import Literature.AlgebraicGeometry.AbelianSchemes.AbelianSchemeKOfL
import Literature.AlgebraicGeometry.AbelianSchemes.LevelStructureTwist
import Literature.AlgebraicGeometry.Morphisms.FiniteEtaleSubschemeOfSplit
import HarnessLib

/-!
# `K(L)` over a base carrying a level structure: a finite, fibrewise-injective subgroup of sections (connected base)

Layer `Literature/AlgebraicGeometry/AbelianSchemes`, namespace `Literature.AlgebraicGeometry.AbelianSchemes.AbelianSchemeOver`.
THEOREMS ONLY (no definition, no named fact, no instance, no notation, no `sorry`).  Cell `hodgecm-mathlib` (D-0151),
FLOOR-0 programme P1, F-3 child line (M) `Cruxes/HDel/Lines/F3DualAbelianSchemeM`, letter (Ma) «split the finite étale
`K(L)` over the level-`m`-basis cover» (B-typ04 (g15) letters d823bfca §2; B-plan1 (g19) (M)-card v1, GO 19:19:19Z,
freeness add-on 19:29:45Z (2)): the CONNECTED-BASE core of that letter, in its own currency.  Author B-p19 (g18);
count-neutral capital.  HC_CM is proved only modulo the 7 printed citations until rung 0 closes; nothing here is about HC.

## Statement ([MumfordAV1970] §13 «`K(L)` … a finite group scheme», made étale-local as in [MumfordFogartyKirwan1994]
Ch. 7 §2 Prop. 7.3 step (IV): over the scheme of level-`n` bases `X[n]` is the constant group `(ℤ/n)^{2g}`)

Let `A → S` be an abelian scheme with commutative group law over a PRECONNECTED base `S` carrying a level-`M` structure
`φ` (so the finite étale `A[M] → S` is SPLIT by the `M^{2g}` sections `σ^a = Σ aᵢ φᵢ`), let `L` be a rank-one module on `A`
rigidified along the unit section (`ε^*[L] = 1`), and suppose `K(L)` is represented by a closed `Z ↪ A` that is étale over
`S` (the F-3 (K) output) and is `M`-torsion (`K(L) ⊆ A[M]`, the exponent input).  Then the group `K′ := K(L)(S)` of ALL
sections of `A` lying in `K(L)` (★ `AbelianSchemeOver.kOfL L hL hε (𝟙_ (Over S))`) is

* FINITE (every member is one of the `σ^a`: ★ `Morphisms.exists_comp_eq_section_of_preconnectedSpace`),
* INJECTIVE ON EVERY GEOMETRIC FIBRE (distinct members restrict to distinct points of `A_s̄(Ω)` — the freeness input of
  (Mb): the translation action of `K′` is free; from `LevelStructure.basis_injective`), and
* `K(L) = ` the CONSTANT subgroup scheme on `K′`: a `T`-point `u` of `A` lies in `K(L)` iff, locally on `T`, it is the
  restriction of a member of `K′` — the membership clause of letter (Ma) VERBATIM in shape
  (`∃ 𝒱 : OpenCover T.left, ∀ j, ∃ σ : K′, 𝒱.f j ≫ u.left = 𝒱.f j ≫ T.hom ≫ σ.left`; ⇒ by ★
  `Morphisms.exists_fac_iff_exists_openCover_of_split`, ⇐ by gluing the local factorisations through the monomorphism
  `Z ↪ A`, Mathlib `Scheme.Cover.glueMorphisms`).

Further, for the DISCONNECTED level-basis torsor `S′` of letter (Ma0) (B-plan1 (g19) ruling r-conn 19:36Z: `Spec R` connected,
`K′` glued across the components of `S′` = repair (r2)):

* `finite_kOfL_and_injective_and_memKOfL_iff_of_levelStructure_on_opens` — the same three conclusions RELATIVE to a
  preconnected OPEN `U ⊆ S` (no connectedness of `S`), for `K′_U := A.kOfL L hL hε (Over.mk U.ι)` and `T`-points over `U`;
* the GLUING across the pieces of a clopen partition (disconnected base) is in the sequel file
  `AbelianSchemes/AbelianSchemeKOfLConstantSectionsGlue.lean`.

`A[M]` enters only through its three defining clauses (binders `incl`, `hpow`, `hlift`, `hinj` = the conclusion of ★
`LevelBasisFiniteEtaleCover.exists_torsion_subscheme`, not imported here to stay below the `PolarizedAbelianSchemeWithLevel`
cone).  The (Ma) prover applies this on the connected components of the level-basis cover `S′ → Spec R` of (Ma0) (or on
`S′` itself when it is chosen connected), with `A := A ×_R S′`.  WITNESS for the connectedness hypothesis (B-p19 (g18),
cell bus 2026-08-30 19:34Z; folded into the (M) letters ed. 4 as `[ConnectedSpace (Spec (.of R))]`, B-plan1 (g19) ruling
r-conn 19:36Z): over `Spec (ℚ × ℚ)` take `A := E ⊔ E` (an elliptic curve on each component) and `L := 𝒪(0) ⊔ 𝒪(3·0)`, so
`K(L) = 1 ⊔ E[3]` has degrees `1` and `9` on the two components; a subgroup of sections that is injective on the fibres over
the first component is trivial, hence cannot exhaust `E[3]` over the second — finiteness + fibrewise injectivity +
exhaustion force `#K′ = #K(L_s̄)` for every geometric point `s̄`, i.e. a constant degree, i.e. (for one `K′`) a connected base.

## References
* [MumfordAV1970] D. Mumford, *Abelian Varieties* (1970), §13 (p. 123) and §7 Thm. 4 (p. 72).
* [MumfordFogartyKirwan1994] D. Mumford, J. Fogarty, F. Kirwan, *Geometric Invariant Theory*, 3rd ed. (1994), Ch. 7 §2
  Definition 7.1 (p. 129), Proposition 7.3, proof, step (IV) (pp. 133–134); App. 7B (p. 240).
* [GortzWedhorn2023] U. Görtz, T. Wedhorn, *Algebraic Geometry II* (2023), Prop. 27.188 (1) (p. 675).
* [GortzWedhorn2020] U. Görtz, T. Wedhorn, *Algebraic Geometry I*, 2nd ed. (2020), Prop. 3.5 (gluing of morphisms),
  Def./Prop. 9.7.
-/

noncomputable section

● ● ● ● ●

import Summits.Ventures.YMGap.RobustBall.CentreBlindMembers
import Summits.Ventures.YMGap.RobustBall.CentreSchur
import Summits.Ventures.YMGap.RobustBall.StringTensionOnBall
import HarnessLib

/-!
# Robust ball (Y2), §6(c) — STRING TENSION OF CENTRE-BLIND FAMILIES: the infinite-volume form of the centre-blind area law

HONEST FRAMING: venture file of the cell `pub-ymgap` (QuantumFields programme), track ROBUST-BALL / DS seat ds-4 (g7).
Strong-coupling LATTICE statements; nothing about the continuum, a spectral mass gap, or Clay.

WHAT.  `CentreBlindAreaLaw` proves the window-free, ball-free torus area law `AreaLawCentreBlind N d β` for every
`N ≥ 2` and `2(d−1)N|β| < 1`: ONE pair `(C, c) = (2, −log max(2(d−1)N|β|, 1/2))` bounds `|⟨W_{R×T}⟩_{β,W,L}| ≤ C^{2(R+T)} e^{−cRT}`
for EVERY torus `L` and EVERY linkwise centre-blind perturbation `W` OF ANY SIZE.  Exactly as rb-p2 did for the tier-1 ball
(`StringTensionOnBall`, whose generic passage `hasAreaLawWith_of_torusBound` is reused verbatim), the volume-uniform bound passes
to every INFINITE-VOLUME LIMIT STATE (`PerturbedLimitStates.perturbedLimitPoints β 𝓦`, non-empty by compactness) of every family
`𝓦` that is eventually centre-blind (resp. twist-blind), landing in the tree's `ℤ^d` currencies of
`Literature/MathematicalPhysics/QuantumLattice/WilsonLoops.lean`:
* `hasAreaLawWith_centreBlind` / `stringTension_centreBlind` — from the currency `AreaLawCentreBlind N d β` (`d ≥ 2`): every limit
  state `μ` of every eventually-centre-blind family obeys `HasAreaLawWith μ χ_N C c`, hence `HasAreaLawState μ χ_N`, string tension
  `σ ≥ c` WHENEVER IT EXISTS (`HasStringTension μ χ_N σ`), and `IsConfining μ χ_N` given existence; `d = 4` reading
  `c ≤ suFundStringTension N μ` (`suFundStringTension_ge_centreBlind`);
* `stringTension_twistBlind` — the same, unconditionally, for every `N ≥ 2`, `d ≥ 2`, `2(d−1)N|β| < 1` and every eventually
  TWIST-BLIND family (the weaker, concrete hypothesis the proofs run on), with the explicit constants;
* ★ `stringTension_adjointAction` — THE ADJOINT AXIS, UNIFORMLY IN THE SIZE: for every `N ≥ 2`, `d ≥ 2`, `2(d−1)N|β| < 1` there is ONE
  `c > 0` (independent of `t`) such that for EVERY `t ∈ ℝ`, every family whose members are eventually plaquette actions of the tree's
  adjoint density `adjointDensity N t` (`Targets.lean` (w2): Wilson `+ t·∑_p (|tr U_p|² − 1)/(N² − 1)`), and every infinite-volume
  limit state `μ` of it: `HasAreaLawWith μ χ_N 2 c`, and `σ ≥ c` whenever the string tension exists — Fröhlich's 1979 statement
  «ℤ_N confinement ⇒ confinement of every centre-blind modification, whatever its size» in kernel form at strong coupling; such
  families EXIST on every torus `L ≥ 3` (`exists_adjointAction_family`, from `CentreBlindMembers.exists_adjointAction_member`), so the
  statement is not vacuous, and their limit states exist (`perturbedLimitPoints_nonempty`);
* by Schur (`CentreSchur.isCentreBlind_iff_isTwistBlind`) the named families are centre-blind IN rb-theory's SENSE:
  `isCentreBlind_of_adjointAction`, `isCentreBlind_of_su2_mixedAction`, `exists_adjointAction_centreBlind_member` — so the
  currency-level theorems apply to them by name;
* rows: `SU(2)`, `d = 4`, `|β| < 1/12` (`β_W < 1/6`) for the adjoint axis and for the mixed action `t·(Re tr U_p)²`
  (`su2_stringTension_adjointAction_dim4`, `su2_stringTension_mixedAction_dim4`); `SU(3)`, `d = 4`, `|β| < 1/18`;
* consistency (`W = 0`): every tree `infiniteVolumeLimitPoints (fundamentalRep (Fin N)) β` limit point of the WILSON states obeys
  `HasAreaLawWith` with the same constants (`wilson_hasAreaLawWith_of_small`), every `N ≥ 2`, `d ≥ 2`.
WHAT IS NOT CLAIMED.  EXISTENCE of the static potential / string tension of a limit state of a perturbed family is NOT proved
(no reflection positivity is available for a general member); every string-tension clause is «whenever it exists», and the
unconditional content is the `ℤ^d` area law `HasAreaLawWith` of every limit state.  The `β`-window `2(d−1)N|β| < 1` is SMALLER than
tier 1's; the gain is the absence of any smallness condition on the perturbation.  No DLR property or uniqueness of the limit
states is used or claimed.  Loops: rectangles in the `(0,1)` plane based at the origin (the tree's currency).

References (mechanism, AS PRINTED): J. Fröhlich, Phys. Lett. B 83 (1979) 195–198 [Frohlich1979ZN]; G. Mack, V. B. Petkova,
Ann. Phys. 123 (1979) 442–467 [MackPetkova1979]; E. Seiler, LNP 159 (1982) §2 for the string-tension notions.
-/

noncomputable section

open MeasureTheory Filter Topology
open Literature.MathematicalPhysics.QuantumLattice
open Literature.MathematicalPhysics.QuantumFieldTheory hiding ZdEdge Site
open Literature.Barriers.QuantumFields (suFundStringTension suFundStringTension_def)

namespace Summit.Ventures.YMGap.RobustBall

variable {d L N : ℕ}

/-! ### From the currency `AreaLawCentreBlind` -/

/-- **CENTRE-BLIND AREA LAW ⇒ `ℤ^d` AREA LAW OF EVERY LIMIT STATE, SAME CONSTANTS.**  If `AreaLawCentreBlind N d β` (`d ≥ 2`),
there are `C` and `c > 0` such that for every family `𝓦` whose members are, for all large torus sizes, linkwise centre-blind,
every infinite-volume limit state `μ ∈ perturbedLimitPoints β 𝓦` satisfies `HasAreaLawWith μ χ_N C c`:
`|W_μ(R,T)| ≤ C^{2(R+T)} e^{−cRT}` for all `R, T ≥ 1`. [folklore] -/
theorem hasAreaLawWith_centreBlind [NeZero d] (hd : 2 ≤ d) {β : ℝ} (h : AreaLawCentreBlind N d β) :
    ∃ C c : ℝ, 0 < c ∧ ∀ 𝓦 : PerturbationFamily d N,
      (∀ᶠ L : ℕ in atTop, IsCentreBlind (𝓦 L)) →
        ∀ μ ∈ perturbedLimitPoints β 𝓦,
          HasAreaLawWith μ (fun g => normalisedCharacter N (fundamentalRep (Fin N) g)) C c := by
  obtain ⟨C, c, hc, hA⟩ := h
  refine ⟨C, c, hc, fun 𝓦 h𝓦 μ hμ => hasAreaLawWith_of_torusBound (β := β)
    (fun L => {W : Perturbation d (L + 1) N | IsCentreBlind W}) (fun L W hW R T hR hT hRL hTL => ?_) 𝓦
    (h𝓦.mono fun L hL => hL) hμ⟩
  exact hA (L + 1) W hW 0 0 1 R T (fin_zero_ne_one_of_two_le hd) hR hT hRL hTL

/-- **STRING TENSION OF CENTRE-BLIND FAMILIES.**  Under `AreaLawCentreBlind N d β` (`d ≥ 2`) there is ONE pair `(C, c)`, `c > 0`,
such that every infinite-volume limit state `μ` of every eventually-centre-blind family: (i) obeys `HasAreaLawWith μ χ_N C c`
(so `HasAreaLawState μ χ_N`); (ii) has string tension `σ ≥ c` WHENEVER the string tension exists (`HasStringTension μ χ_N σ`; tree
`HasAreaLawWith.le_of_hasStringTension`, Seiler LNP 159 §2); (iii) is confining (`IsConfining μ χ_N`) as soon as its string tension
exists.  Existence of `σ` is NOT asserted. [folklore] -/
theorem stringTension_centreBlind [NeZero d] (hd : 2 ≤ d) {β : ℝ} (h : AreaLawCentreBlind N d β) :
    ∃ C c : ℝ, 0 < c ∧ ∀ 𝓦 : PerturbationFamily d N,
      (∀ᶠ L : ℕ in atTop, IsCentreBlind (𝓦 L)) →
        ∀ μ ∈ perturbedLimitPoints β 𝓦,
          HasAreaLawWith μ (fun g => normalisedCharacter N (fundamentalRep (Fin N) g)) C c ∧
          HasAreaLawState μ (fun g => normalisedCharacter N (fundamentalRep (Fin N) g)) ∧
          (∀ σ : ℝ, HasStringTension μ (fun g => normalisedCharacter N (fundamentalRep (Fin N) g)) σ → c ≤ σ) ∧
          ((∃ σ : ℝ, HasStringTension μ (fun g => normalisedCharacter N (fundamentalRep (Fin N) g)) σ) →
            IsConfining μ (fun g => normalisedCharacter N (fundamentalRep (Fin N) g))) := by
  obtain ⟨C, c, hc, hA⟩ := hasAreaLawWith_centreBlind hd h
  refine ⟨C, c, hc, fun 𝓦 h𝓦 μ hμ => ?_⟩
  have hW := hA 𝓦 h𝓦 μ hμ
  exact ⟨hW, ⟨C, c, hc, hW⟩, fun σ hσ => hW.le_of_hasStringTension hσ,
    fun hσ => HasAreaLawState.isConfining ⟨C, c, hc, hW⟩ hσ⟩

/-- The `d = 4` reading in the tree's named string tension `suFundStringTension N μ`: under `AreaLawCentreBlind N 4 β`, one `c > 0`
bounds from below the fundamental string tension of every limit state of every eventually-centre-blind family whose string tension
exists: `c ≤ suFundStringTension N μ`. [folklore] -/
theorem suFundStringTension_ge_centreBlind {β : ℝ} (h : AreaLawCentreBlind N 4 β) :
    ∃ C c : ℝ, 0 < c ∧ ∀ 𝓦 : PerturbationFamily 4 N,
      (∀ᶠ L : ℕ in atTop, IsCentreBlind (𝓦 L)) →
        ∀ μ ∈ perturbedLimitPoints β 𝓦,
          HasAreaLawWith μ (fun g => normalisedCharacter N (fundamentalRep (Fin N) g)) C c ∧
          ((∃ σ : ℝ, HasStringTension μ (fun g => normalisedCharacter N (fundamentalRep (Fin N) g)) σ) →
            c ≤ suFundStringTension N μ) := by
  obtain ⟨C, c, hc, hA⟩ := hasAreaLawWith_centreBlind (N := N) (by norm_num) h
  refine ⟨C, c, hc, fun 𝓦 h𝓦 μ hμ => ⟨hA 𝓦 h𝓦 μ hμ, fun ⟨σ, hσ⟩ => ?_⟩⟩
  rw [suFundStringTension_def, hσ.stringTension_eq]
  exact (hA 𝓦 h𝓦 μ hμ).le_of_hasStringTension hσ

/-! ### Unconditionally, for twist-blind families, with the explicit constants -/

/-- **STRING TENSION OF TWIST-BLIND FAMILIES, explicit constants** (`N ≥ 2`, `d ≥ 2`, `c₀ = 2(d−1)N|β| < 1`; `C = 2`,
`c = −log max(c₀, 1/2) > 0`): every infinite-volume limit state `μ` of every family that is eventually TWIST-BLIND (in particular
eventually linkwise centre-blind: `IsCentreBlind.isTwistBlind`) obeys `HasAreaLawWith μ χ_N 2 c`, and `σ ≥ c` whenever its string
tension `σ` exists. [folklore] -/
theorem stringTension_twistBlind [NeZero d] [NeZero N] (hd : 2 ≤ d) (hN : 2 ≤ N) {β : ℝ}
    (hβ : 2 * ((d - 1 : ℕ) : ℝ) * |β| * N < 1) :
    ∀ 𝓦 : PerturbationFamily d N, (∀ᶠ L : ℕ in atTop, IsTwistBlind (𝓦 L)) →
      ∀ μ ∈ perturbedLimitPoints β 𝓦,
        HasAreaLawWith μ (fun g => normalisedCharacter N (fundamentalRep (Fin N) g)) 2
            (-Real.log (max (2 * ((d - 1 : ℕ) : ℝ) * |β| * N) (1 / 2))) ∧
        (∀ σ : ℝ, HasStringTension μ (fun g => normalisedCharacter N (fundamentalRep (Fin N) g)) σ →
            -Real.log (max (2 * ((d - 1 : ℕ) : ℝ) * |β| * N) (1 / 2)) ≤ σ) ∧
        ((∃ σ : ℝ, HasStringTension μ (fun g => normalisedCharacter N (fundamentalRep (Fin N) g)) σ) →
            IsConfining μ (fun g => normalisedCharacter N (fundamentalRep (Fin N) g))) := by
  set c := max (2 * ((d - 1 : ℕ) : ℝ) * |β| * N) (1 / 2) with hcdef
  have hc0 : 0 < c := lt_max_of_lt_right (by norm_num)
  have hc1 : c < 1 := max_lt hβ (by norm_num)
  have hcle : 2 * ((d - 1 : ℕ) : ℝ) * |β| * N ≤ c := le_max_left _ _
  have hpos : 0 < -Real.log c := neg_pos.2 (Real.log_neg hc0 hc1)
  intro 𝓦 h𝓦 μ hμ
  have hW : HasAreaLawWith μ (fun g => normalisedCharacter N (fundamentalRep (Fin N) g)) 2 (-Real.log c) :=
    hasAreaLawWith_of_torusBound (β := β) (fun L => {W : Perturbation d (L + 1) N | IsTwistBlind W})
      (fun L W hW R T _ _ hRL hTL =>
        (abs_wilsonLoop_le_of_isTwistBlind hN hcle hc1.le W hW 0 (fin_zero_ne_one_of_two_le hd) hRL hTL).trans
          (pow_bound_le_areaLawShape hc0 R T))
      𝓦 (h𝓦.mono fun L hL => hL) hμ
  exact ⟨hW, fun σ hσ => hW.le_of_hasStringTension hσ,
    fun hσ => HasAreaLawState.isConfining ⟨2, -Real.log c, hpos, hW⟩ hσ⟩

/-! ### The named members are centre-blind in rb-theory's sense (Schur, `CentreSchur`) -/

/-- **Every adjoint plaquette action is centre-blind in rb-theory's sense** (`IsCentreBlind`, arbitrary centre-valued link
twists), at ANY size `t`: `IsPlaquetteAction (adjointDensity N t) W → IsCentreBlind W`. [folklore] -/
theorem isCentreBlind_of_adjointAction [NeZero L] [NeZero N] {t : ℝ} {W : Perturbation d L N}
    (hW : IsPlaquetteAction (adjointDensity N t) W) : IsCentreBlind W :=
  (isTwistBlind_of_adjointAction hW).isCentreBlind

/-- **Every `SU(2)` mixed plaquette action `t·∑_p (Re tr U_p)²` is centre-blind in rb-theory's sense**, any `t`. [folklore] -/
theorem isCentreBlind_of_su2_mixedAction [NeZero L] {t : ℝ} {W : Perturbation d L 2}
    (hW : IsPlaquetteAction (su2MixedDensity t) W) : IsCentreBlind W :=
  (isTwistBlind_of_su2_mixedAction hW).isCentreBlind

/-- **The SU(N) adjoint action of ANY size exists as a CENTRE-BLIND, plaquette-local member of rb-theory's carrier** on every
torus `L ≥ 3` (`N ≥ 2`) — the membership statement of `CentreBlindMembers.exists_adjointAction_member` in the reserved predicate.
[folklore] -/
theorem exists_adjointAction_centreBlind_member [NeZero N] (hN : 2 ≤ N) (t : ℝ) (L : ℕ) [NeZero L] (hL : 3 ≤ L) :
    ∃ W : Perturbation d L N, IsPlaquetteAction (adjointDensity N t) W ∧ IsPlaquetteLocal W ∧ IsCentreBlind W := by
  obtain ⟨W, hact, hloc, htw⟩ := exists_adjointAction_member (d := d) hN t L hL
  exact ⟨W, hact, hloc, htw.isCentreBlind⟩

● ● ● ● ●

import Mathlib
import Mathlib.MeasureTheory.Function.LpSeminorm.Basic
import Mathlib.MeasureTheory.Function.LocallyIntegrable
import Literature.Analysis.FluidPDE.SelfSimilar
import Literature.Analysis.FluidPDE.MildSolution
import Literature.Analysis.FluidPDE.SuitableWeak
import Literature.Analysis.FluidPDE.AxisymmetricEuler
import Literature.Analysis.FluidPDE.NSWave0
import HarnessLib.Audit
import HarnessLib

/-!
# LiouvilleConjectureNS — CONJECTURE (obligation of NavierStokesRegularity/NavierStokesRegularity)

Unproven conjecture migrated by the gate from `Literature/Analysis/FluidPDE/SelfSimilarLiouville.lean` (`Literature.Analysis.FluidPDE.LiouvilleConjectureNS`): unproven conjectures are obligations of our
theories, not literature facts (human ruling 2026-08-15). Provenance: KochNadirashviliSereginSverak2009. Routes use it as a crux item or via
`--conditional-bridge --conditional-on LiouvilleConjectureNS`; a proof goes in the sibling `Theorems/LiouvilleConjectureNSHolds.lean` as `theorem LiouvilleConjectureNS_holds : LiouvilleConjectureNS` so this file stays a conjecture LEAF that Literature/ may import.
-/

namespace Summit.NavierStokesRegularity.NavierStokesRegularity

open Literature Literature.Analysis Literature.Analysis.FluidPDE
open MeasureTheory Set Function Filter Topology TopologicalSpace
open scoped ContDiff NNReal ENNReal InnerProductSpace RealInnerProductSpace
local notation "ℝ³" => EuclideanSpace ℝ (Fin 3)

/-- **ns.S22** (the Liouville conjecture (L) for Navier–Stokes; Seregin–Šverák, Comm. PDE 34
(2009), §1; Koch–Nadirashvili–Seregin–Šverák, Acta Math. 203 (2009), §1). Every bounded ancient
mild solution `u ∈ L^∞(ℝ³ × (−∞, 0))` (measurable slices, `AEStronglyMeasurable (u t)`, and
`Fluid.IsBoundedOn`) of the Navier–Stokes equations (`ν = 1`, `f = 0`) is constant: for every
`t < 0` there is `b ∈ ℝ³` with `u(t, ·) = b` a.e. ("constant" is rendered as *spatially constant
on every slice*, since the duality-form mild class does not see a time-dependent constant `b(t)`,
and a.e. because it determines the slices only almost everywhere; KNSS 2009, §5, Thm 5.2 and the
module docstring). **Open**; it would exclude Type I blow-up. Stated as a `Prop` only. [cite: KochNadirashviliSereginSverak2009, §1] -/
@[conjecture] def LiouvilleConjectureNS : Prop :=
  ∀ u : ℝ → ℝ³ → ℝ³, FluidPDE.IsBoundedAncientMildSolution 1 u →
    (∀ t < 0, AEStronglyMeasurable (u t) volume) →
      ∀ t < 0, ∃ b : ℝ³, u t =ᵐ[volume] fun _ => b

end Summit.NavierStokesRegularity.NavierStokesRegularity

● ● ● ● ●

• [HOW TO COMPLETE THIS TASK]: Look above for the line containing "import Summits.Ventures.YMGap.RobustBall.CentreBlindMembers". Output from there through the line containing "# Robust ball", exactly and inclusively.

• [RESPONSE BELOW]:
import Summits.Ventures.YMGap.RobustBall.CentreBlindMembers
import Summits.Ventures.YMGap.RobustBall.CentreSchur
import Summits.Ventures.YMGap.RobustBall.StringTensionOnBall
import HarnessLib

/-!
# Robust ball (Y2), §6(c) — STRING TENSION OF CENTRE-BLIND FAMILIES: the infinite-volume form of the centre-blind area law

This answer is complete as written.